Mein Blut gefror in meinen Adern. Mein Atem stockte. Nein. Nein, das konnte nicht sein.

Dann hörte ich Kilians Stimme, die Stimme, die Armeen befehligen und meine Seele beruhigen konnte. Aber jetzt lag keine Wärme darin. Nur kalte, harte Grausamkeit.

„Lasst sie glauben, was sie will“, knurrte er, und ich spürte den schwachen, unterdrückenden Druck seines Alpha-Befehls sogar durch die dicke Tür.

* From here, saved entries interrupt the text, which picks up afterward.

import Mathlib
import HarnessLib
import HarnessLib.Audit
import Summits.BirchSwinnertonDyer.Statement
import Summits.BirchSwinnertonDyer.BirchSwinnertonDyer.Theorems.ClassRecordThreeCartanOnePlaceDegreeLawAtThreeNatural
import Summits.BirchSwinnertonDyer.BirchSwinnertonDyer.Theorems.ClassRecordThreeCornerTwistWitnessDefs
import Summits.BirchSwinnertonDyer.BirchSwinnertonDyer.Theorems.ClassRecordThreeCornerAtThreeTwinLowerSupplyDefs
import Summits.BirchSwinnertonDyer.BirchSwinnertonDyer.Theorems.ClassRecordThreeCornerAtThreeR23ItemStatements
import Literature.NumberTheory.EllipticCurves.ShimuraCurveHeegnerSystemPrimitivesAtThreeGuarded
import Summits.BirchSwinnertonDyer.BirchSwinnertonDyer.Theorems.ClassRecordThreeIMCDivAtThreeB
import Summits.BirchSwinnertonDyer.BirchSwinnertonDyer.Theorems.ClassRecordThreeEulerHalvesAtThreeCoStepLDefs
import Summits.BirchSwinnertonDyer.BirchSwinnertonDyer.Theorems.ClassRecordThreeEulerHalvesAtThreeResidualUpperBoundDefs
import Literature.NumberTheory.EllipticCurves.ShimuraCurveHeegnerSystemPrimitivesAtThree
import Literature.NumberTheory.EllipticCurves.LiuZhangZhang2018.PAdicWaldspurgerEllipticCurve
import Literature.NumberTheory.EllipticCurves.ShimuraCurveHeegnerSystemPrimitivesSplit
import Literature.NumberTheory.EllipticCurves.BertoliniDarmonPrasanna2013.WaldspurgerCMSquareFormula
import Summits.BirchSwinnertonDyer.BirchSwinnertonDyer.Theorems.ClassRecordThreeHsiehDescentKernelOfWaldspurger
import Summits.BirchSwinnertonDyer.BirchSwinnertonDyer.Theorems.ClassRecordThreeBDPValueAtThreeLZZKernel
import Summits.BirchSwinnertonDyer.BirchSwinnertonDyer.Theorems.ClassRecordThreeShimuraHeegnerPrimitivesSplitNamed
import Summits.BirchSwinnertonDyer.BirchSwinnertonDyer.Theorems.ClassRecordThreeCornerTwistWitnessKernel
import Summits.BirchSwinnertonDyer.BirchSwinnertonDyer.Theorems.KolyvaginRoadThreeKernelHL
import Summits.BirchSwinnertonDyer.BirchSwinnertonDyer.Theorems.ClassRecordThreeShimuraKolyvaginOrderBoundAtThreeSurjSuffices
import Literature.NumberTheory.PAdicHodge.TateSenCharacterInvariants
import Summits.BirchSwinnertonDyer.BirchSwinnertonDyer.Theorems.ManinLocalTwoThreeMazurManinConstantOddPrimes
import Summits.BirchSwinnertonDyer.BirchSwinnertonDyer.Theorems.EisensteinPrimesSteinWuthrichMultCanonicalExists
import Summits.BirchSwinnertonDyer.BirchSwinnertonDyer.Theorems.ErratumRoadFiveShimuraCurveInputsOfParts
import HarnessLib.Audit.Status.Attr
/-!
# NE5 ∕ U3 — row O1-d3: the combinatorial-convergence binder of `B13TermRep` IN THE PRINTED LEVELWISE FORM for the labels
# indexing of record (`B13StepTermSocket.labelsIndexing`, leaf-02): `Σ' i, actMajorant … k X i = Σ' n, Σ_{(Z₀,…,Zₙ)} |ρᵀ(Z)|∕(n+1)!
# · Π_m w(Z_m)` with the polymer weight `w(Z) = Σ_{ℓ ∈ innerLabels k Z} A Z ℓ` — so that a per-level bound of the (2.39)–(2.41) ∕
# [Dimock2013] App. B step 4 kind closes `TermRep` and the per-domain class bound for every model built on the socket

Cell `pub-balaban`, unit `b2b-balaban-t4-ne5-formalise-leaf-04` (NE5 formalisation swarm, LEAF PROVER 04; claim table
`t4/b2b-balaban-t4-ne5-p1/O1-CLAIM-TABLE-NE5-P1.md` row O1-d, part d3).  Summits-side new work under the LEAN PLACEMENT RULE (cell
bookkeeping; NOT a Literature module).  HONEST FRAMING: rung (B)+1 of the FINITE-VOLUME T⁴ continuum programme — NOT infinite volume,
NOT a mass gap, NOT the Clay problem, NOT a proof of NE5 (NOT PRINTED in [Balaban1987RG1]–[Balaban1989LargeFieldII]; they print
ε-UNIFORM bounds, never η-RATES).  HONEST DEPENDENCY (cell line, verbatim): continuum YM on T⁴ ⇐ BetaPertH ∧ nine spine estimates
(0/9 proved); BetaPertH ⇐ (D1) ∧ (D4) ∧ CAP+tail; G-an2-4 gates asym, D1 and NE2/3/4.

WHAT THIS FILE DOES.  `B13TermRep.termRep_b13_of_actBound` ∕ `classBound_b13_of_actBound` (leaf-04, p208307) reduce row O1-d3 for the
B13 family to an ACTIVITY majorant `A` (the (2.38)-shape) and the summability ∕ per-domain budget of the induced combinatorial
majorant `actMajorant 𝒯 inc A k X : ι → ℝ` — an abstract `tsum` over the term index.  For the indexing of record `𝒯 := labelsIndexing
G D`, `inc := touchInc G` (leaf-02's `B13StepTermSocket`, p208148, over route P2's `DomainGeometry` and leaf-02's label catalogues
`B13StepTermLabels`, p207773) this file rewrites that binder in the LEVELWISE form in which print states the convergence of (2.13)
([Balaban1988RG2Cluster] p. 20 *"each factor |H(Z)| is replaced by the right-hand side of (2.38)"*, (2.39)–(2.41) p. 21; [Dimock2013]
App. B step 4: a bound per number of factors `n`, then the sum over `n` — locators only, nothing asserted):
* `polyWeight D A k Z := Σ_{ℓ ∈ innerLabels D k Z} A Z ℓ` (the majorant of the ACTIVITY `H(Z) = Σ_ℓ act Z ℓ` induced by the per-term
  majorant `A`) and `levelMajorant G D A k X n := Σ_{Z ∈ polyTuples G k X n} |ρᵀ(Z)|∕(n+1)! · Π_m polyWeight D A k (Z m)`;
* `sum_actMajorant_termLabels`: the level-`n` slice `Σ_{t ∈ termLabels G D k X n} actMajorant … k X ⟨n, t⟩ = levelMajorant … n`
  (leaf-02's `sum_termLabels_eq_sum_polyTuples` read over `ℝ`, and `‖coeff t‖ = |ρᵀ(Z(t))|∕(n+1)!`);
* `summable_actMajorant_of_levelwise` ∕ `tsum_actMajorant_eq_levelwise`: for `A ≥ 0`, summability of the level majorants in `n`
  gives summability of `actMajorant` on the term index and `Σ' i, actMajorant … i = Σ' n, levelMajorant … n` (`summable_sigma_of_nonneg`,
  `Summable.tsum_sigma'`; off the localizing labels the majorant vanishes);
* the payoff for ANY step model built on the socket (`M.Out = out (labelsIndexing G D) (touchInc G) act`, e.g. O1-e's
  `Assembly.step` with these fields): `termRep_socket_of_levelBound` (activity majorant on the class + `Summable (levelMajorant …)` per
  step-`k` domain ⟹ `TermRep`) and `classBound_socket_of_levelBudget` (+ `Σ' n, levelMajorant … n ≤ G′·e^{−κd(X)}` ⟹ `ClassBound`).
What remains displayed is thus LITERALLY a per-`n` estimate of `Σ_{(Z₀,…,Zₙ): ∪Z_m = X} |ρᵀ|∕(n+1)!·Π w(Z_m)` summed over `n` — the
tree-graph summation the tree's kernels (`Dimock2011to13.UrsellTreeGraphBound.abs_hcUrsell_le_card_treeGraphs`, `CayleyDegreeFormula`)
are being assembled to deliver (template lineage, in progress; NOT claimed here).  0 sorry; no new axioms.
-/

noncomputable section
import Mathlib
import Literature.Analysis.FluidPDE.VectorCalculus

/-!
# Clause 13-R, pairing tools: (i) the vector self-induction pairing is the SCALAR Taylor-remainder operator of a component,
# (ii) the transport pairing by parts — `|∫ φ·w·y′| ≤ sup|y| · ∫|(φw)′|`
# (line `rate_bordered_split` of crux `Clause13RNearStraightL`, stmt-NavierStokesRegularity-23612, STUB R; items 4 and 6 of DIAG-23612-rate-row-leafhand3-g0)

Route `FilamentSkeletonRss`, Variant A1R.  The window pairing for the rate row (memo `CENSUS-23610-side-23612-g16.md` (m5)) pairs the closed form of
`DT·Y` (`…Clause13LinearisedMapClauses`) with a weight `φ(τ)·b̂`.  Two typing-agnostic steps of that computation:

* `deriv_inner_cross` / `inner_integral_smul_cross_taylor` — for constant vectors `t, b`, the pairing of the (model) self term
  `∫ K(τ−σ) • t × (Y τ − Y σ − (τ−σ)•Y′σ) dσ` with `b` is the scalar Taylor-remainder operator applied to the component
  `y(σ) = ⟪b, t × Y σ⟫`: `⟪b, ∫ …⟫ = ∫ K(τ−σ)(y τ − y σ − (τ−σ) y′σ) dσ` (so B2 `taylorRemainderOp_eq`, the affine annihilator
  `…Clause13RAffineAnnihilator` and the symmetry `…Clause13RTaylorRemainderSymmetry` apply componentwise);
* `integral_mul_mul_deriv_eq_neg` / `abs_integral_mul_mul_deriv_le` — the transport term `−w·Y′` paired with a compactly supported `C¹` weight:
  `∫ φ w y′ = −∫ (φw)′ y` and hence `|∫ φ w y′| ≤ B·∫|(φw)′|` when `|y| ≤ B` (no derivative of `y` is charged — the J-currency controls `sup‖Y‖` only).

Hand `leafhand-ns-filamentskeletonrs-3-g0` (LAND-ONLY); `--supports stmt-NavierStokesRegularity-23612 --as helper`.  HONEST FRAMING: one-dimensional calculus
for the MODEL/clause pairing of a HYPOTHETICAL filament skeleton on the NEGATIVE side of a MODEL blow-up route; nothing here bears on Navier–Stokes
regularity or blow-up; STUB R is NOT proved here.
-/

noncomputable section

open MeasureTheory Filter Topology Set
open scoped RealInnerProductSpace
open Literature.Analysis.FluidPDE

namespace Summit.NavierStokesRegularity.NavierStokesRegularity.Theorems.Clause13RPairingTools
set_option linter.dupNamespace false

/-! ## §1 Vector self term → scalar component -/

/-- The component `σ ↦ ⟪b, t × Y σ⟫` of a differentiable field has derivative `⟪b, t × Y′σ⟫`. [folklore] -/
theorem deriv_inner_cross (t b : EuclideanSpace ℝ (Fin 3)) {Y : ℝ → EuclideanSpace ℝ (Fin 3)} (hY : Differentiable ℝ Y) (σ : ℝ) :
    deriv (fun s => ⟪b, cross t (Y s)⟫) σ = ⟪b, cross t (deriv Y σ)⟫ := by
  have hL : HasFDerivAt (fun v : EuclideanSpace ℝ (Fin 3) => ((innerSL ℝ b).comp (crossCLM t)) v)
      ((innerSL ℝ b).comp (crossCLM t)) (Y σ) := ((innerSL ℝ b).comp (crossCLM t)).hasFDerivAt
  have h := hL.comp_hasDerivAt σ (hY σ).hasDerivAt
  have h' : HasDerivAt (fun s => ⟪b, cross t (Y s)⟫) (⟪b, cross t (deriv Y σ)⟫) σ := by
    refine (h.congr_of_eventuallyEq (Eventually.of_forall fun s => ?_)).congr_deriv ?_
    · simp [Function.comp, crossCLM_apply, innerSL_apply_apply]
    · simp [crossCLM_apply, innerSL_apply_apply]
  exact h'.deriv

/-- **The self-induction pairing is the scalar Taylor-remainder operator of a component**: for constant `t, b`, a differentiable field `Y`,
any scalar kernel `K` and a station `τ` at which the vector integrand is integrable,
`⟪b, ∫ K(τ−σ) • t × (Y τ − Y σ − (τ−σ)•Y′σ) dσ⟫ = ∫ K(τ−σ)·(y τ − y σ − (τ−σ)·y′σ) dσ`, `y = ⟪b, t × Y⟫`. [folklore] -/
theorem inner_integral_smul_cross_taylor (t b : EuclideanSpace ℝ (Fin 3)) {Y : ℝ → EuclideanSpace ℝ (Fin 3)} (hY : Differentiable ℝ Y)
    (K : ℝ → ℝ) (τ : ℝ) (hint : Integrable (fun σ : ℝ => K (τ - σ) • cross t (Y τ - Y σ - (τ - σ) • deriv Y σ))) :
    ⟪b, ∫ σ : ℝ, K (τ - σ) • cross t (Y τ - Y σ - (τ - σ) • deriv Y σ)⟫
      = ∫ σ : ℝ, K (τ - σ) * ((fun s => ⟪b, cross t (Y s)⟫) τ - (fun s => ⟪b, cross t (Y s)⟫) σ
          - (τ - σ) * deriv (fun s => ⟪b, cross t (Y s)⟫) σ) := by
  rw [← integral_inner hint b]
  refine integral_congr_ae (Eventually.of_forall fun σ => ?_)
  simp only []
  rw [deriv_inner_cross t b hY σ, inner_smul_right]
  have hlin : cross t (Y τ - Y σ - (τ - σ) • deriv Y σ) = cross t (Y τ) - cross t (Y σ) - (τ - σ) • cross t (deriv Y σ) := by
    rw [← crossCLM_apply, map_sub, map_sub, map_smul]; rfl
  rw [hlin, inner_sub_right, inner_sub_right, inner_smul_right]

/-! ## §2 The transport pairing by parts -/

/-- **Transport pairing by parts**: for `φ ∈ C¹` with compact support and `w, y ∈ C¹`, `∫ φ w y′ = −∫ (φw)′ y`. [folklore] -/
theorem integral_mul_mul_deriv_eq_neg {φ w y : ℝ → ℝ} (hφ : ContDiff ℝ 1 φ) (hφs : HasCompactSupport φ) (hw : ContDiff ℝ 1 w)
    (hy : ContDiff ℝ 1 y) :
    ∫ σ : ℝ, φ σ * w σ * deriv y σ = - ∫ σ : ℝ, deriv (fun s => φ s * w s) σ * y σ := by
  have hu : ContDiff ℝ 1 (fun s => φ s * w s) := hφ.mul hw
  have hus : HasCompactSupport (fun s => φ s * w s) := hφs.mul_right
  have huc : Continuous (fun s => φ s * w s) := hu.continuous
  have hu'c : Continuous (deriv (fun s => φ s * w s)) := hu.continuous_deriv le_rfl
  have hyc : Continuous y := hy.continuous
  have hy'c : Continuous (deriv y) := hy.continuous_deriv le_rfl
  have hud : ∀ x, HasDerivAt (fun s => φ s * w s) (deriv (fun s => φ s * w s) x) x :=
    fun x => ((hu.differentiable (by norm_num)) x).hasDerivAt
  have hyd : ∀ x, HasDerivAt y (deriv y x) x := fun x => ((hy.differentiable (by norm_num)) x).hasDerivAt
  have h1 : Integrable ((fun s => φ s * w s) * deriv y) :=
    Continuous.integrable_of_hasCompactSupport (huc.mul hy'c) hus.mul_right
  have h2 : Integrable (deriv (fun s => φ s * w s) * y) :=
    Continuous.integrable_of_hasCompactSupport (hu'c.mul hyc) hus.deriv.mul_right
  have h3 : Integrable ((fun s => φ s * w s) * y) :=
    Continuous.integrable_of_hasCompactSupport (huc.mul hyc) hus.mul_right
  have key := integral_mul_deriv_eq_deriv_mul_of_integrable (u := fun s => φ s * w s) (v := y)
    (u' := deriv (fun s => φ s * w s)) (v' := deriv y) (fun x _ => hud x) (fun x _ => hyd x) h1 h2 h3
  simpa using key

/-- **The transport term costs no derivative of `y`**: `|∫ φ w y′| ≤ B · ∫ |(φw)′|` whenever `|y| ≤ B`. [folklore] -/
theorem abs_integral_mul_mul_deriv_le {φ w y : ℝ → ℝ} {B : ℝ} (hφ : ContDiff ℝ 1 φ) (hφs : HasCompactSupport φ) (hw : ContDiff ℝ 1 w)
    (hy : ContDiff ℝ 1 y) (hyb : ∀ σ, |y σ| ≤ B) :
    |∫ σ : ℝ, φ σ * w σ * deriv y σ| ≤ B * ∫ σ : ℝ, |deriv (fun s => φ s * w s) σ| := by
  rw [integral_mul_mul_deriv_eq_neg hφ hφs hw hy, abs_neg]
  have hB : 0 ≤ B := (abs_nonneg _).trans (hyb 0)
  have hu : ContDiff ℝ 1 (fun s => φ s * w s) := hφ.mul hw
  have hus : HasCompactSupport (fun s => φ s * w s) := hφs.mul_right
  have hu'c : Continuous (deriv (fun s => φ s * w s)) := hu.continuous_deriv le_rfl
  have hint : Integrable (fun σ => |deriv (fun s => φ s * w s) σ|) :=
    (Continuous.integrable_of_hasCompactSupport hu'c hus.deriv).abs
  calc |∫ σ : ℝ, deriv (fun s => φ s * w s) σ * y σ|
      ≤ ∫ σ : ℝ, |deriv (fun s => φ s * w s) σ * y σ| := by
        simpa [Real.norm_eq_abs] using norm_integral_le_integral_norm (fun σ : ℝ => deriv (fun s => φ s * w s) σ * y σ)
    _ ≤ ∫ σ : ℝ, |deriv (fun s => φ s * w s) σ| * B := by
        refine integral_mono_of_nonneg (Eventually.of_forall fun σ => abs_nonneg _) (hint.mul_const B)
          (Eventually.of_forall fun σ => ?_)
        simp only []
        rw [abs_mul]
        exact mul_le_mul_of_nonneg_left (hyb σ) (abs_nonneg _)
    _ = B * ∫ σ : ℝ, |deriv (fun s => φ s * w s) σ| := by rw [integral_mul_const, mul_comm]

end Summit.NavierStokesRegularity.NavierStokesRegularity.Theorems.Clause13RPairingTools

end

Es war eine angeborene Macht, die alle Alphas besaßen, ein stimmlicher Befehl, dem niedere Wölfe magisch gehorchen mussten. „Sie ist eine Omega. Was will sie schon tun? Selbst wenn sie es herausfindet, eine wertlose Omega, die einen Bastardwelpen trägt, hat hier keine Macht.“

Eine neue Welle tosenden Gelächters krachte gegen die Tür, so laut, dass ich die Vibration in meinen Knochen spürte.

„Ich wette tausend Goldstücke, dass der Welpe von mir ist“, erklärte Korbin, seine Stimme voller dunkler Belustigung. „Immerhin habe ich dieses Spiel angefangen.“

„Die Wette nehme ich an!“, rief Lukas, ein anderer Krieger. „Ich war öfter dran als jeder andere!“

Ein widerlicher Gedanke, ein Flüstern telepathischer Kommunikation, schlich sich an den Rand meines Verstandes. Es war von Korbin, eine Gedanken-Link-Übertragung an die anderen Krieger im Raum. Der Gedanken-Link war eine heilige Verbindung, dazu bestimmt, das Rudel bei der Jagd und im Kampf zu einen. Sie benutzten ihn wie eine Kneipen-Tratschleitung.

„Ich habe es letzten Monat dreimal versucht“, prahlte Korbins mentale Stimme, schmierig vor Stolz. „Sie schmeckt nach Honig und Verzweiflung. Es ist köstlich.“

Etwas in mir zerbrach. Die wunderschöne, schicksalhafte Liebesgeschichte, auf der ich mein Leben aufgebaut hatte, zerfiel zu Staub und Asche. Es war alles eine Lüge. Die liebevollen Blicke, die zärtlichen Berührungen, die Versprechen einer gemeinsamen Zukunft als Alpha und Luna des Rudels. Alles ein krankes, verdrehtes Spiel.

Ich taumelte von der Tür zurück, ein stummer Schrei in meiner Kehle gefangen. Ich musste weg.

„Bleib“, streifte ein fernes Echo von Kilians Befehl meinen Geist, ein Reflex von ihm, als er meine Anwesenheit spürte.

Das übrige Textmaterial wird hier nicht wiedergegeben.